The hardest part of preparing the next generation is naming what they are being prepared for. Most founders, asked the question directly, default to "running the business." But running the business is the smallest part of what the next generation will inherit. Ownership, governance, family alignment, public visibility, the responsibility of decisions made at scale — these are the larger inheritance, and few of them are taught by spending a few years in the operating company.

The shift in language matters. The next generation are not heirs to a fortune. They are stewards of something they are temporarily holding on behalf of the generation after them. That framing changes everything about how they should be prepared.
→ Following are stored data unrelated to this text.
/-! ### The stratum theorem -/

/-- **THE ELLIPTIC-SLOPE STRATUM IS EMPTY (conditionally on `divFormLiouville`).**  A profile `v` of the route's
Type-I class (rate, continuity on the open slab, unit-viscosity Oseen-mild identity, divergence-free slices)
which on ONE slice `s < 0` is poloidal along `e₂` and whose vertical shear of the horizontal velocity is, at
every point of that slice, a multiple `m ∈ [μ₀, μ₁]` (`μ₀ > 0`) of the horizontal gradient of the vertical
velocity — `∂₂v₀ = m ∂₀v₂`, `∂₂v₁ = m ∂₁v₂`, `m` depending on the point (Clebsch slope `1/(1−m)` off a
neighbourhood of `[0,1]`) — vanishes identically: `v₂(s,·)` is a bounded `C¹` weak solution of
`div(diag(m,m,1)∇v₂) = 0` with bounded measurable uniformly elliptic coefficients, hence constant, so the slice
is flat along `e₀` and `eq_zero_of_flat_slice_single_zero` applies. -/
theorem eq_zero_of_ellipticShear (hDGNM : Literature.Analysis.PDE.divFormLiouville) (hrate : HasTypeITimeDecay C v)
    (hcont : ContinuousOn (uncurry v) (Iio (0 : ℝ) ×ˢ univ))
    (hmild : ∀ s t : ℝ, s < t → t < 0 → ∀ x,
      v t x = UnboundedOperators.heatExtension (v s) (t - s) x - oseenDuhamel 1 s v v t x)
    (hdiv : ∀ t < 0, VectorCalculus.IsDivFree (v t)) {s : ℝ} (hs : s < 0)
    (hpol : ∀ y, ⟪curl (v s) y, EuclideanSpace.single 2 1⟫_ℝ = 0)
    {μ₀ μ₁ : ℝ} (hμ₀ : 0 < μ₀)
    (hshear : ∀ y, ∃ m : ℝ, μ₀ ≤ m ∧ m ≤ μ₁ ∧
      fderiv ℝ (v s) y (EuclideanSpace.single 2 1) 0 = m * fderiv ℝ (v s) y (EuclideanSpace.single 0 1) 2 ∧
      fderiv ℝ (v s) y (EuclideanSpace.single 2 1) 1 = m * fderiv ℝ (v s) y (EuclideanSpace.single 1 1) 2) :
    ∀ t < 0, ∀ x, v t x = 0 := by
  have hbdd := bdd_of_hasTypeITimeDecay hrate
  have hC2 : ContDiff ℝ 2 (v s) := (analyticOnNhd_slice hcont hbdd hmild hs).contDiff
  have hC1 : ContDiff ℝ 1 (v s) := hC2.of_le (by norm_num)
  have hd : Differentiable ℝ (v s) := hC1.differentiable one_ne_zero
  obtain ⟨m, hmeas, hmbd, hmrel⟩ := exists_measurable_shearRatio hC1 hshear
  -- the coefficient field `a = diag(m, m, 1)` and its constants
  set lam : ℝ := min μ₀ 1 with hlam
  set Λ : ℝ := max μ₁ 1 with hΛ
  have hlam0 : 0 < lam := lt_min hμ₀ one_pos
  set d : EuclideanSpace ℝ (Fin 3) → Fin 3 → ℝ := fun y => ![m y, m y, 1] with hd'
  have hdi : ∀ y i, lam ≤ d y i ∧ d y i ≤ Λ := by
    intro y i
    fin_cases i
    · exact hmbd y
    · exact hmbd y
    · exact ⟨min_le_right _ _, le_max_right _ _⟩
  set a : EuclideanSpace ℝ (Fin 3) → Matrix (Fin 3) (Fin 3) ℝ := fun y => Matrix.diagonal (d y) with ha
  have hameas : ∀ i j, Measurable fun y => a y i j := by
    intro i j
    by_cases hij : i = j
    · subst hij
      simp only [ha, Matrix.diagonal_apply_eq]
      fin_cases i
      · simpa [hd'] using hmeas
      · simpa [hd'] using hmeas
      · simp [hd']
    · simp [ha, Matrix.diagonal_apply_ne _ hij]
  have hasymm : ∀ y, (a y).IsSymm := fun y => Matrix.isSymm_diagonal _
  have haell : ∀ y (ξ : Fin 3 → ℝ), lam * (ξ ⬝ᵥ ξ) ≤ ξ ⬝ᵥ (a y *ᵥ ξ) := by
    intro y ξ
    simp only [ha, Matrix.mulVec_diagonal, dotProduct, Finset.mul_sum]
    refine Finset.sum_le_sum fun i _ => ?_
    have := (hdi y i).1
    nlinarith [mul_self_nonneg (ξ i)]
  have habd : ∀ y i j, |a y i j| ≤ Λ := by
    intro y i j
    have hΛ0 : 0 ≤ Λ := zero_le_one.trans (le_max_right _ _)
    by_cases hij : i = j
    · subst hij
      simp only [ha, Matrix.diagonal_apply_eq]
      rw [abs_of_nonneg (hlam0.le.trans (hdi y i).1)]
      exact (hdi y i).2
    · simpa [ha, Matrix.diagonal_apply_ne _ hij] using hΛ0
  -- the vertical velocity `u = v₂(s,·)`: `C¹`, bounded, weak solution
  set u : EuclideanSpace ℝ (Fin 3) → ℝ := fun y => v s y 2 with hu
  have huC1 : ContDiff ℝ 1 u := contDiff_apply_coord_vec3 hC1 2
  have hubdd : ∃ K : ℝ, ∀ y, |u y| ≤ K := by
    refine ⟨C / Real.sqrt (-s), fun y => ?_⟩
    calc |u y| = ‖v s y 2‖ := rfl
      _ ≤ ‖v s y‖ := PiLp.norm_apply_le (v s y) 2
      _ ≤ C / Real.sqrt (-s) := hrate s hs y
  have hucoord : ∀ y (e : EuclideanSpace ℝ (Fin 3)), fderiv ℝ u y e = fderiv ℝ (v s) y e 2 := fun y e =>
    fderiv_apply_coord_vec3 (hd y) 2 e
  have hweak : ∀ η : EuclideanSpace ℝ (Fin 3) → ℝ, ContDiff ℝ 1 η → HasCompactSupport η →
      ∫ y, ∑ i, ∑ j, a y i j * fderiv ℝ u y (EuclideanSpace.single i 1) *
        fderiv ℝ η y (EuclideanSpace.single j 1) = 0 := by
    intro η hη hηc
    have hpt : ∀ y, ∑ i, ∑ j, a y i j * fderiv ℝ u y (EuclideanSpace.single i 1) *
        fderiv ℝ η y (EuclideanSpace.single j 1) =
        ∑ i : Fin 3, fderiv ℝ (v s) y (EuclideanSpace.single 2 1) i * fderiv ℝ η y (EuclideanSpace.single i 1) := by
      intro y
      obtain ⟨h0, h1⟩ := hmrel y
      simp only [ha, hd', hucoord, Matrix.diagonal_apply, Fin.sum_univ_three]
      simp [h0, h1]
    simp_rw [hpt]
    exact integral_shear_weakForm hC2 (hdiv s hs) hη hηc
  -- De Giorgi–Nash–Moser: `u` is constant, so the slice is flat along `e₀`
  have hconst := hDGNM 3 a lam Λ hlam0 hameas hasymm haell habd u huC1 hubdd hweak
  have hflat : ∀ y, fderiv ℝ (v s) y (EuclideanSpace.single 0 1) 2 = 0 := by
    intro y
    have hfun : u = fun _ => u 0 := funext fun x => hconst x 0
    rw [← hucoord, hfun]
    simp
  exact eq_zero_of_flat_slice_single_zero hrate hcont hmild hdiv hs hpol hflat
From heir to steward: a different mental model

An heir asks: what is mine?

A steward asks: what was entrusted to me, and what shape will it be in when I pass it on?

The two mindsets produce different decisions. An heir optimizes for personal outcome. A steward optimizes for the longer arc. Neither is morally superior in the abstract, but for family wealth and family business, only the second framing produces continuity.

The work of preparation is, in a sense, the work of installing the second framing. It cannot be installed by lecture. It is installed by experience, conversation, mentorship and example over years.

The four developmental dimensions

A next-generation member who will eventually take meaningful responsibility needs development across four dimensions. Most families focus on the first and ignore the other three.

Capability

The narrowest dimension. Can they actually do the work — read a financial statement, evaluate a deal, run a meeting, manage a team? Capability comes from training and from real responsibility under genuine accountability. It is also the only dimension that any business school can fully address.

Credibility

Capability alone is insufficient. The next generation must be seen by employees, partners and the family itself as having earned their position. Credibility is built outside the family business almost as often as it is built inside one. Working under non-family bosses, achieving without the family name, surviving failure on their own — these build credibility that no internal posting can replicate.

Character

Stewardship requires patience, restraint, and the ability to make decisions whose value will not be visible for years. Character is built quietly, through observation, through difficult conversations with mentors, and through the founder's own example. It cannot be taught directly; it can only be modelled and discussed.

Context

The next generation needs to understand why the family wealth and business exist, where they came from, what mistakes were made along the way, and what the founder's intent was. This context is what allows them to make decisions consistent with the family's purpose long after the founder is no longer there to consult.

Context is built through deliberate exposure: family history, time with the founder, relationships with key advisors, attendance at board meetings even before having voting rights.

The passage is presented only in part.